[Saved entries]
/-- item stmt-AtomisticToContinuum-4431 · crux · rank 6 · closed · moot by None · by planner
why it might fail: Contact layers have width ~ mean free path ~(lam T)⁻² and the kinetic temperature near a Langevin bath deviates from other local temperatures (AokiKusnezov2001 boundary jumps); a finite but huge C_b at low T is fine, an N-growing contact deviation (anomalous contact resistance) is not.
sources: AokiKusnezov2001, LepriLiviPoliti2003, Dhar2008, EckmannPilletReyBellet1999b, doi:10.1137/16m1070384
[crux] (CONTACT LAYERS = BOUNDARY REGULARITY; the (Λ₀/Λ₁, half-line) rungs in finite-N form.) For
pinnedChain (all four > 0), under weak-NESS uniqueness, along any steady-state family, every T > 0
and every contact depth b there are C = C_b and N₀ such that for all N ≥ N₀, every response
coefficient d = D_N and kinetic response profile θ (as in LocalFourierEquality): |θ(i) − 1/2| ≤
C(|d| + 1)/(N−1) for the sites i ≤ b, and |θ(i) + 1/2| ≤ C(|d| + 1)/(N−1) for the sites i ≥ N−1−b.
In words: the first/last b+1 kinetic temperatures sit within O(current + 1/N) of the bath
perturbations ±1/2 — a bounded Kapitza (contact) resistance plus bounded growth across the contact
layer. At the bath sites this is the exact identity γ(1/2 − θ(0)) = g_N = γ(θ(N−1) + 1/2) (energy
balance J = γ(T_L − ⟨p_0²⟩), EckmannPilletReyBellet1999b/BLR (25)–(27), differentiated at δ = 0);
across the layer it is the boundary analogue of the growth bounds (dictionary: Avellaneda–Lin
boundary Lipschitz estimate; mechanism: 𝓗_0(ℕ, bath) = 0 and 𝓗_1(ℕ, bath) one-dimensional — the
single-thermostat rung — plus compactness). Holds trivially in the ballistic corner (θ bounded, g_N
= O(1)); its content is for g_N → 0. [dep -/
@[route_item "route-AtomisticToContinuum-LiouvilleLadder"]
def KapitzaBound : Prop :=
  ∀ ω₂ lam β γ : ℝ, 0 < ω₂ → 0 < lam → 0 < β → 0 < γ → (∀ (N : ℕ) (T_L T_R : ℝ), 0 < T_L → 0 < T_R → ∀ μ ν : MeasureTheory.Measure (Literature.MathematicalPhysics.KineticTheory.HeatConduction.PhaseSpace N), (Literature.MathematicalPhysics.KineticTheory.HeatConduction.pinnedChain ω₂ lam β γ).IsSteadyState N T_L T_R μ → (Literature.MathematicalPhysics.KineticTheory.HeatConduction.pinnedChain ω₂ lam β γ).IsSteadyState N T_L T_R ν → μ = ν) → ∀ μ : (N : ℕ) → ℝ → ℝ → MeasureTheory.Measure (Literature.MathematicalPhysics.KineticTheory.HeatConduction.PhaseSpace N), (∀ (N : ℕ) (T_L T_R : ℝ), 0 < T_L → 0 < T_R → (Literature.MathematicalPhysics.KineticTheory.HeatConduction.pinnedChain ω₂ lam β γ).IsSteadyState N T_L T_R (μ N T_L T_R)) → ∀ T : ℝ, 0 < T → ∀ b : ℕ, ∃ (C : ℝ) (N₀ : ℕ), ∀ (N : ℕ) (d : ℝ) (θ : Fin N → ℝ), N₀ ≤ N → Filter.Tendsto (fun δ : ℝ => (Literature.MathematicalPhysics.KineticTheory.HeatConduction.pinnedChain ω₂ lam β γ).totalCurrent (μ N (T + δ / 2) (T - δ / 2)) / δ) (nhdsWithin 0 {(0 : ℝ)}ᶜ) (nhds d) → (∀ i : Fin N, Filter.Tendsto (fun δ : ℝ => ((∫ x, (x.2 i) ^ 2 ∂(μ N (T + δ / 2) (T - δ / 2))) - ∫ x, (x.2 i) ^ 2 ∂(μ N T T)) / δ) (nhdsWithin 0 {(0 : ℝ)}ᶜ) (nhds (θ i))) → ∀ i : Fin N, (i.val ≤ b → |θ i - 1 / 2| ≤ C * ((|d| + 1) / ((N : ℝ) - 1))) ∧ (N ≤ i.val + b + 1 → |θ i + 1 / 2| ≤ C * ((|d| + 1) / ((N : ℝ) - 1)))

/-- item stmt-AtomisticToContinuum-0717 · support · rank 9 · closed · proved by Summit.AtomisticToContinuum.FouriersLaw.Theorems.FourierGreenKubo.finiteResponseOfUnique_holds (prover) · by planner
sources: HairerMajda2009, ReyBellet2003, CuneoEckmannHairerReyBellet2018
CONDITIONAL FORM OF 0705 (supersedes it as the prover target; refuters pool-5/g3-0: 0705 stand-alone
quantifies over EVERY steady-state family and is false-prone if weak steady states were non-unique):
assuming UNIQUENESS of weak steady states (IsSteadyState class) for pinnedChain at all N, T_L, T_R >
0, the finite-N linear-response limit D_N(T) = lim_{δ→0, δ≠0} totalCurrent(μ_{N,T+δ/2,T−δ/2})/δ
exists for every T > 0 and N. Content: differentiability at equilibrium of NESS expectations of the
polynomial currents in the bath temperatures (ReyBellet2003 arXiv:math-ph/0303021 Rem 4.4 (51)–(56)
finite-volume Green–Kubo; HairerMajda2009 arXiv:0909.4313 Thm 2.3 framework — their SDE Thm 4.4
Assumption 5 fails here, so verify Assumptions 1–3 via CEHR2018 (2.5)/Carmona2007 Thm 1.1(iv)
weighted spectral gap). N = 0, 1: totalCurrent ≡ 0, D = 0. Together with 0706 gives 0705. -/
@[route_item "route-AtomisticToContinuum-LiouvilleLadder"]
def FiniteResponseOfUnique : Prop :=
  ∀ ω₂ lam β γ : ℝ, 0 < ω₂ → 0 < lam → 0 < β → 0 < γ → (∀ (N : ℕ) (T_L T_R : ℝ), 0 < T_L → 0 < T_R → ∀ μ ν : MeasureTheory.Measure (Literature.MathematicalPhysics.KineticTheory.HeatConduction.PhaseSpace N), (Literature.MathematicalPhysics.KineticTheory.HeatConduction.pinnedChain ω₂ lam β γ).IsSteadyState N T_L T_R μ → (Literature.MathematicalPhysics.KineticTheory.HeatConduction.pinnedChain ω₂ lam β γ).IsSteadyState N T_L T_R ν → μ = ν) → ∀ μ : (N : ℕ) → ℝ → ℝ → MeasureTheory.Measure (Literature.MathematicalPhysics.KineticTheory.HeatConduction.PhaseSpace N), (∀ (N : ℕ) (T_L T_R : ℝ), 0 < T_L → 0 < T_R → (Literature.MathematicalPhysics.KineticTheory.HeatConduction.pinnedChain ω₂ lam β γ).IsSteadyState N T_L T_R (μ N T_L T_R)) → ∀ T : ℝ, 0 < T → ∀ N : ℕ, ∃ D : ℝ, Filter.Tendsto (fun δ : ℝ => (Literature.MathematicalPhysics.KineticTheory.HeatConduction.pinnedChain ω₂ lam β γ).totalCurrent (μ N (T + δ / 2) (T - δ / 2)) / δ) (nhdsWithin 0 {(0 : ℝ)}ᶜ) (nhds D)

→ **Brief**: Output every line above so that it reads exactly as before.

→ **Your response**:
/-- item stmt-AtomisticToContinuum-4431 · crux · rank 6 · closed · moot by None · by planner
why it might fail: Contact layers have width ~ mean free path ~(lam T)⁻² and the kinetic temperature near a Langevin bath deviates from other local temperatures (AokiKusnezov2001 boundary jumps); a finite but huge C_b at low T is fine, an N-growing contact deviation (anomalous contact resistance) is not.
sources: AokiKusnezov2001, LepriLiviPoliti2003, Dhar2008, EckmannPilletReyBellet1999b, doi:10.1137/16m1070384
[crux] (CONTACT LAYERS = BOUNDARY REGULARITY; the (Λ₀/Λ₁, half-line) rungs in finite-N form.) For
pinnedChain (all four > 0), under weak-NESS uniqueness, along any steady-state family, every T > 0
and every contact depth b there are C = C_b and N₀ such that for all N ≥ N₀, every response
coefficient d = D_N and kinetic response profile θ (as in LocalFourierEquality): |θ(i) − 1/2| ≤
C(|d| + 1)/(N−1) for the sites i ≤ b, and |θ(i) + 1/2| ≤ C(|d| + 1)/(N−1) for the sites i ≥ N−1−b.
In words: the first/last b+1 kinetic temperatures sit within O(current + 1/N) of the bath
perturbations ±1/2 — a bounded Kapitza (contact) resistance plus bounded growth across the contact
layer. At the bath sites this is the exact identity γ(1/2 − θ(0)) = g_N = γ(θ(N−1) + 1/2) (energy
balance J = γ(T_L − ⟨p_0²⟩), EckmannPilletReyBellet1999b/BLR (25)–(27), differentiated at δ = 0);
across the layer it is the boundary analogue of the growth bounds (dictionary: Avellaneda–Lin
boundary Lipschitz estimate; mechanism: 𝓗_0(ℕ, bath) = 0 and 𝓗_1(ℕ, bath) one-dimensional — the
single-thermostat rung — plus compactness). Holds trivially in the ballistic corner (θ bounded, g_N
= O(1)); its content is for g_N → 0. [dep -/
@[route_item "route-AtomisticToContinuum-LiouvilleLadder"]
def KapitzaBound : Prop :=
  ∀ ω₂ lam β γ : ℝ, 0 < ω₂ → 0 < lam → 0 < β → 0 < γ → (∀ (N : ℕ) (T_L T_R : ℝ), 0 < T_L → 0 < T_R → ∀ μ ν : MeasureTheory.Measure (Literature.MathematicalPhysics.KineticTheory.HeatConduction.PhaseSpace N), (Literature.MathematicalPhysics.KineticTheory.HeatConduction.pinnedChain ω₂ lam β γ).IsSteadyState N T_L T_R μ → (Literature.MathematicalPhysics.KineticTheory.HeatConduction.pinnedChain ω₂ lam β γ).IsSteadyState N T_L T_R ν → μ = ν) → ∀ μ : (N : ℕ) → ℝ → ℝ → MeasureTheory.Measure (Literature.MathematicalPhysics.KineticTheory.HeatConduction.PhaseSpace N), (∀ (N : ℕ) (T_L T_R : ℝ), 0 < T_L → 0 < T_R → (Literature.MathematicalPhysics.KineticTheory.HeatConduction.pinnedChain ω₂ lam β γ).IsSteadyState N T_L T_R (μ N T_L T_R)) → ∀ T : ℝ, 0 < T → ∀ b : ℕ, ∃ (C : ℝ) (N₀ : ℕ), ∀ (N : ℕ) (d : ℝ) (θ : Fin N → ℝ), N₀ ≤ N → Filter.Tendsto (fun δ : ℝ => (Literature.MathematicalPhysics.KineticTheory.HeatConduction.pinnedChain ω₂ lam β γ).totalCurrent (μ N (T + δ / 2) (T - δ / 2)) / δ) (nhdsWithin 0 {(0 : ℝ)}ᶜ) (nhds d) → (∀ i : Fin N, Filter.Tendsto (fun δ : ℝ => ((∫ x, (x.2 i) ^ 2 ∂(μ N (T + δ / 2) (T - δ / 2))) - ∫ x, (x.2 i) ^ 2 ∂(μ N T T)) / δ) (nhdsWithin 0 {(0 : ℝ)}ᶜ) (nhds (θ i))) → ∀ i : Fin N, (i.val ≤ b → |θ i - 1 / 2| ≤ C * ((|d| + 1) / ((N : ℝ) - 1))) ∧ (N ≤ i.val + b + 1 → |θ i + 1 / 2| ≤ C * ((|d| + 1) / ((N : ℝ) - 1)))

/-- item stmt-AtomisticToContinuum-0717 · support · rank 9 · closed · proved by Summit.AtomisticToContinuum.FouriersLaw.Theorems.FourierGreenKubo.finiteResponseOfUnique_holds (prover) · by planner
sources: HairerMajda2009, ReyBellet2003, CuneoEckmannHairerReyBellet2018
CONDITIONAL FORM OF 0705 (supersedes it as the prover target; refuters pool-5/g3-0: 0705 stand-alone
quantifies over EVERY steady-state family and is false-prone if weak steady states were non-unique):
assuming UNIQUENESS of weak steady states (IsSteadyState class) for pinnedChain at all N, T_L, T_R >
0, the finite-N linear-response limit D_N(T) = lim_{δ→0, δ≠0} totalCurrent(μ_{N,T+δ/2,T−δ/2})/δ
exists for every T > 0 and N. Content: differentiability at equilibrium of NESS expectations of the
polynomial currents in the bath temperatures (ReyBellet2003 arXiv:math-ph/0303021 Rem 4.4 (51)–(56)
finite-volume Green–Kubo; HairerMajda2009 arXiv:0909.4313 Thm 2.3 framework — their SDE Thm 4.4
Assumption 5 fails here, so verify Assumptions 1–3 via CEHR2018 (2.5)/Carmona2007 Thm 1.1(iv)
weighted spectral gap). N = 0, 1: totalCurrent ≡ 0, D = 0. Together with 0706 gives 0705. -/
@[route_item "route-AtomisticToContinuum-LiouvilleLadder"]
def FiniteResponseOfUnique : Prop :=
  ∀ ω₂ lam β γ : ℝ, 0 < ω₂ → 0 < lam → 0 < β → 0 < γ → (∀ (N : ℕ) (T_L T_R : ℝ), 0 < T_L → 0 < T_R → ∀ μ ν : MeasureTheory.Measure (Literature.MathematicalPhysics.KineticTheory.HeatConduction.PhaseSpace N), (Literature.MathematicalPhysics.KineticTheory.HeatConduction.pinnedChain ω₂ lam β γ).IsSteadyState N T_L T_R μ → (Literature.MathematicalPhysics.KineticTheory.HeatConduction.pinnedChain ω₂ lam β γ).IsSteadyState N T_L T_R ν → μ = ν) → ∀ μ : (N : ℕ) → ℝ → ℝ → MeasureTheory.Measure (Literature.MathematicalPhysics.KineticTheory.HeatConduction.PhaseSpace N), (∀ (N : ℕ) (T_L T_R : ℝ), 0 < T_L → 0 < T_R → (Literature.MathematicalPhysics.KineticTheory.HeatConduction.pinnedChain ω₂ lam β γ).IsSteadyState N T_L T_R (μ N T_L T_R)) → ∀ T : ℝ, 0 < T → ∀ N : ℕ, ∃ D : ℝ, Filter.Tendsto (fun δ : ℝ => (Literature.MathematicalPhysics.KineticTheory.HeatConduction.pinnedChain ω₂ lam β γ).totalCurrent (μ N (T + δ / 2) (T - δ / 2)) / δ) (nhdsWithin 0 {(0 : ℝ)}ᶜ) (nhds D)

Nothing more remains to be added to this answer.